Bana indiğimiz yeri anlatıyor. İşte süpermarket şurada, otobüs durağı şurada,
taksi şurada, Metro şurada diye. Uzun uzun kaybolmamam için evin kapı
numarasını, apartman kapısının nasıl açıldığını vb… Galiba Türkleri yol yordam
bilmeyen, metronun ne olduğundan haberi olmayan insanlar zannediyor. Gerçi
haklı tabi Ankara’da 15 yıldır metro inşaatlarının bitmesini bekliyoruz.

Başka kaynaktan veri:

import Mathlib
import Literature.Analysis.FluidPDE.VorticityCalculus
import Literature.Analysis.FluidPDE.VorticityStretching
import Literature.Analysis.FluidPDE.LocalBiotSavartCalculus
import Literature.Analysis.FluidPDE.TaoAveragedNondegeneracy
import Literature.Analysis.FluidPDE.NewtonKernel
import Summits.NavierStokesRegularity.NavierStokesRegularity.Theorems.ThreadingFluxCentreJetVorticityJet
import HarnessLib

/-!
# Crux `PoloidalLiouville` (stmt-NavierStokesRegularity-1222, wall W1), crux idea «steady-centre-sieve» (ns-idea-15 g5,
# `Cruxes/PoloidalLiouville/CentreJetSketch.lean`): the degree-1 CENTRE DRIFT LAW (E2), body VERBATIM

Support file (Theorems-side; seat ns-wall-eng-7 g4, cell ns-wall-extremal, W1 adjunct; `--supports
stmt-NavierStokesRegularity-1222 --as helper`).  (E2, S) of the steady centre-jet sieve: for a classical steady Navier–Stokes flow on
`ℝ³` unthreaded about `x₀`, `V(x₀) × ΔV(x₀) = 0` — the velocity at the centre is parallel to `curl ω = −ΔV` there.

Proof: take the curl of the momentum equation `(V·∇)V + ∇p = ΔV` at `x₀` (`∇p = ΔV − (V·∇)V ∈ C¹`, so `p ∈ C²` and `curl ∇p = 0`;
`curl ΔV = Δω`; `curl (V·∇)V = (V·∇)ω − (ω·∇)V + (div V) ω`): with `ω(x₀) = 0`, `Δω(x₀) = 0` (E1, `CentreJet.centreVorticityJet`)
this leaves `∇ω(x₀)[V(x₀)] = 0`; `∇ω(x₀)` is skew (E1), hence `∇ω(x₀) y = ½ (curl ω)(x₀) × y`, and `curl ω = curl curl V = −ΔV`
(`div V = 0`), so `ΔV(x₀) × V(x₀) = 0`.

* `CentreJet.centreDriftLaw` — body of the sketch's `CentreDriftLaw` verbatim (`IsSteadyNSOn univ V p`, `IsUnthreadedAbout x₀ V` unfolded).

HONEST LABEL: an elementary consequence of the steady vorticity equation at one point, about typed objects of one crux idea; the card's
conjectures and target, `PoloidalLiouville` (1222) and NS regularity remain OPEN and untouched; information-grade (movement 0).
[cite: MajdaBertozziCUP2002, §1.1 (vector identities)] [cite: MajdaBertozziCUP2002, Prop. 2.16 (proof)]
-/

-- the summit and its single problem share the name (D-0017 nested layout)
set_option linter.dupNamespace false

noncomputable section

open Set Function
open scoped RealInnerProductSpace
open Literature.Analysis.FluidPDE

namespace Summit.NavierStokesRegularity.NavierStokesRegularity.Theorems.PoloidalLiouville.CentreJet

/-- **A skew endomorphism of `ℝ³` is a cross product**: if `⟪y, A y⟫ = 0` for all `y` then `A y = ½ (curlCLM A) × y`
(`curlCLM A = (a₁₂ − a₂₁, a₂₀ − a₀₂, a₀₁ − a₁₀)`, `aⱼᵢ = (A eⱼ)ᵢ`). -/
theorem apply_eq_half_cross_curlCLM_of_skew (A : EuclideanSpace ℝ (Fin 3) →L[ℝ] EuclideanSpace ℝ (Fin 3))
    (hA : ∀ y : EuclideanSpace ℝ (Fin 3), ⟪y, A y⟫ = 0) (y : EuclideanSpace ℝ (Fin 3)) :
    A y = (1 / 2 : ℝ) • cross (curlCLM A) y := by
  -- coordinates of `curlCLM A`
  have hc0 : curlCLM A 0 = A (EuclideanSpace.single (1 : Fin 3) (1 : ℝ)) 2 - A (EuclideanSpace.single (2 : Fin 3) (1 : ℝ)) 1 := by simp [curlCLM, curlLM]
  have hc1 : curlCLM A 1 = A (EuclideanSpace.single (2 : Fin 3) (1 : ℝ)) 0 - A (EuclideanSpace.single (0 : Fin 3) (1 : ℝ)) 2 := by simp [curlCLM, curlLM]
  have hc2 : curlCLM A 2 = A (EuclideanSpace.single (0 : Fin 3) (1 : ℝ)) 1 - A (EuclideanSpace.single (1 : Fin 3) (1 : ℝ)) 0 := by simp [curlCLM, curlLM]
  -- the law at `eᵢ` and `eᵢ + eⱼ`
  have q0 := hA (EuclideanSpace.single (0 : Fin 3) (1 : ℝ))
  have q1 := hA (EuclideanSpace.single (1 : Fin 3) (1 : ℝ))
  have q2 := hA (EuclideanSpace.single (2 : Fin 3) (1 : ℝ))
  have q01 := hA (EuclideanSpace.single (0 : Fin 3) (1 : ℝ) + EuclideanSpace.single (1 : Fin 3) (1 : ℝ))
  have q02 := hA (EuclideanSpace.single (0 : Fin 3) (1 : ℝ) + EuclideanSpace.single (2 : Fin 3) (1 : ℝ))
  have q12 := hA (EuclideanSpace.single (1 : Fin 3) (1 : ℝ) + EuclideanSpace.single (2 : Fin 3) (1 : ℝ))
  simp [map_add, Tao2016.real_inner_fin3] at q0 q1 q2 q01 q02 q12
  -- expand `A y`
  have hy : y = y 0 • EuclideanSpace.single (0 : Fin 3) (1 : ℝ) + y 1 • EuclideanSpace.single (1 : Fin 3) (1 : ℝ) + y 2 • EuclideanSpace.single (2 : Fin 3) (1 : ℝ) := by
    ext i
    fin_cases i <;> simp
  have hAy : A y = y 0 • A (EuclideanSpace.single (0 : Fin 3) (1 : ℝ)) + y 1 • A (EuclideanSpace.single (1 : Fin 3) (1 : ℝ)) + y 2 • A (EuclideanSpace.single (2 : Fin 3) (1 : ℝ)) := by
    conv_lhs => rw [hy]
    simp only [map_add, map_smul]
  rw [hAy]
  generalize hv0 : A (EuclideanSpace.single (0 : Fin 3) (1 : ℝ)) = v0 at q0 q1 q2 q01 q02 q12 hc0 hc1 hc2 ⊢
  generalize hv1 : A (EuclideanSpace.single (1 : Fin 3) (1 : ℝ)) = v1 at q0 q1 q2 q01 q02 q12 hc0 hc1 hc2 ⊢
  generalize hv2 : A (EuclideanSpace.single (2 : Fin 3) (1 : ℝ)) = v2 at q0 q1 q2 q01 q02 q12 hc0 hc1 hc2 ⊢
  ext k
  fin_cases k
  · simp only [Fin.zero_eta, Fin.isValue, PiLp.add_apply, PiLp.smul_apply, smul_eq_mul, Tao2016.cross_apply_zero, hc1, hc2]
    linear_combination (y 0 - (1/2) * y 1 - (1/2) * y 2) * q0 - (1/2) * y 1 * q1 - (1/2) * y 2 * q2
      + (1/2) * y 1 * q01 + (1/2) * y 2 * q02
  · simp only [Fin.mk_one, Fin.isValue, PiLp.add_apply, PiLp.smul_apply, smul_eq_mul, Tao2016.cross_apply_one, hc0, hc2]
    linear_combination (-(1/2) * y 0) * q0 + (y 1 - (1/2) * y 0 - (1/2) * y 2) * q1 - (1/2) * y 2 * q2
      + (1/2) * y 0 * q01 + (1/2) * y 2 * q12
  · simp only [Fin.reduceFinMk, Fin.isValue, PiLp.add_apply, PiLp.smul_apply, smul_eq_mul, Tao2016.cross_apply_two, hc0, hc1]
    linear_combination (-(1/2) * y 0) * q0 - (1/2) * y 1 * q1 + (y 2 - (1/2) * y 0 - (1/2) * y 1) * q2
      + (1/2) * y 0 * q02 + (1/2) * y 1 * q12

/-- `a × b = −(b × a)` for the tree's cross product (coordinates). -/
private theorem cross_swap (a b : EuclideanSpace ℝ (Fin 3)) : cross a b = -cross b a := by
  ext i
  fin_cases i <;> (simp [cross, cross_apply]; try ring)

/-- ★ **(E2) `CentreDriftLaw`, body verbatim** (`IsSteadyNSOn univ V p` and `IsUnthreadedAbout x₀ V` unfolded): for a classical steady
Navier–Stokes flow on `ℝ³` unthreaded about `x₀`, `V(x₀) × ΔV(x₀) = 0`. -/
theorem centreDriftLaw :
    ∀ (V : EuclideanSpace ℝ (Fin 3) → EuclideanSpace ℝ (Fin 3)) (p : EuclideanSpace ℝ (Fin 3) → ℝ) (x₀ : EuclideanSpace ℝ (Fin 3)),
      (ContDiffOn ℝ 3 V univ ∧ ContDiffOn ℝ 1 p univ ∧
          (∀ x ∈ (univ : Set (EuclideanSpace ℝ (Fin 3))), VectorCalculus.divergence V x = 0) ∧
          ∀ x ∈ (univ : Set (EuclideanSpace ℝ (Fin 3))),
            fderiv ℝ V x (V x) + gradient p x = Laplacian.laplacian V x) →
      (∀ x, inner ℝ (x - x₀) (curl V x) = 0) →
      cross (V x₀) (Laplacian.laplacian V x₀) = 0 := by
  rintro V p x₀ ⟨hV, hp, hdiv, hNS⟩ hun
  have hV3 : ContDiff ℝ 3 V := contDiffOn_univ.1 hV
  have hV2 : ContDiff ℝ 2 V := hV3.of_le (by norm_num)
  have hdf : VectorCalculus.IsDivFree V := fun x => hdiv x (mem_univ x)
  obtain ⟨hω0, hskew, hΔω⟩ := centreVorticityJet V x₀ hV3 hun
  -- smoothness of the two sides of the momentum equation
  have hΔV1 : ContDiff ℝ 1 (Laplacian.laplacian V) := contDiff_laplacian (n := 1) (by exact_mod_cast hV3)
  have hDV2 : ContDiff ℝ 2 (fderiv ℝ V) := hV3.fderiv_right (m := 2) (by norm_num)
  have hconv1 : ContDiff ℝ 1 (fun x => fderiv ℝ V x (V x)) :=
    (hDV2.of_le (by norm_num)).clm_apply (hV3.of_le (by norm_num))
  -- `∇p = ΔV − (V·∇)V`, hence `p ∈ C²` and `curl ∇p = 0`
  have hgrad : gradient p = fun x => Laplacian.laplacian V x - fderiv ℝ V x (V x) := by
    funext x
    have h := hNS x (mem_univ x)
    rw [← h]
    abel
  have hgp1 : ContDiff ℝ 1 (gradient p) := by
    rw [hgrad]
    exact hΔV1.sub hconv1
  have hp2 : ContDiff ℝ 2 p := by
    rw [show (2 : WithTop ℕ∞) = 1 + 1 by norm_num, contDiff_succ_iff_fderiv]
    refine ⟨(contDiffOn_univ.1 hp).differentiable one_ne_zero, fun h => absurd h (by simp), ?_⟩
    have hfd : fderiv ℝ p = fun x => (InnerProductSpace.toDual ℝ (EuclideanSpace ℝ (Fin 3))) (gradient p x) := by
      funext x
      simp [gradient]
    rw [hfd]
    exact (InnerProductSpace.toDual ℝ (EuclideanSpace ℝ (Fin 3))).contDiff.comp hgp1
  have hcurl0 : curl (gradient p) x₀ = 0 := curl_gradient_eq_zero_holds p hp2 x₀
  -- curl of the right-hand side at `x₀`
  have hcurlΔ : curl (Laplacian.laplacian V) x₀ = 0 := by
    rw [curl_laplacian hV3 x₀]
    exact hΔω
  have hcurlconv : curl (fun x => fderiv ℝ V x (V x)) x₀ = fderiv ℝ (curl V) x₀ (V x₀) := by
    have h := curl_convect_self hV2 x₀
    simp only [convect_apply, hω0, map_zero, smul_zero, sub_zero, add_zero] at h
    exact h
  -- so `∇ω(x₀) V(x₀) = 0`
  have hAv : fderiv ℝ (curl V) x₀ (V x₀) = 0 := by
    have h := hcurl0
    rw [hgrad, curl_sub ((hΔV1.differentiable one_ne_zero) x₀) ((hconv1.differentiable one_ne_zero) x₀),
      hcurlΔ, hcurlconv, zero_sub, neg_eq_zero] at h
    exact h
  -- `∇ω(x₀)` is skew: `∇ω(x₀) y = ½ (curl ω)(x₀) × y`, and `curl ω = −ΔV`
  have hrepr := apply_eq_half_cross_curlCLM_of_skew (fderiv ℝ (curl V) x₀) hskew (V x₀)
  rw [hAv, ← curl_eq_curlCLM, curl_curl_eq_neg_laplacian hV2 hdf x₀] at hrepr
  -- `0 = ½ (−ΔV x₀) × V x₀`
  have h2 : cross (-(Laplacian.laplacian V) x₀) (V x₀) = 0 := by
    have h := hrepr.symm
    rwa [smul_eq_zero, or_iff_right (by norm_num : ¬ (1 / 2 : ℝ) = 0)] at h
  rw [cross_swap, neg_eq_zero]
  have h3 : cross (-(Laplacian.laplacian V) x₀) (V x₀) = -cross (Laplacian.laplacian V x₀) (V x₀) := by
    ext i
    fin_cases i <;> (simp [cross, cross_apply]; try ring)
  rw [h3, neg_eq_zero] at h2
  exact h2

end Summit.NavierStokesRegularity.NavierStokesRegularity.Theorems.PoloidalLiouville.CentreJet

end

Evet
evettt haklı bence kadın :)
Nina evi gezdiriyor. Yine uzun uzun herşeyi anlatıyor. Ben size anlatıp
canınızı sıkmayacağım :)
1 oda bi mutfak, banyo-wc ve küçük bir girişten oluşan orta kalitede ve orta
düzey temizlikte bir ev burası. Ne iş yaptığımı soruyor. Mühendis olduğumu
öğrenince tavırları biraz daha yumuşadı. Sonra
İşte Kiev'deki İlk Hediyem
bana üzerinde Hz. Meryem ve Hz.
İsa figürlerinin olduğu bir kart verdi ve bunu cebimde saklamamın iyi olacağını
işaret diliyle anlattı. Ben de karttakileri tanıdığımı birinin İsa (Jesus)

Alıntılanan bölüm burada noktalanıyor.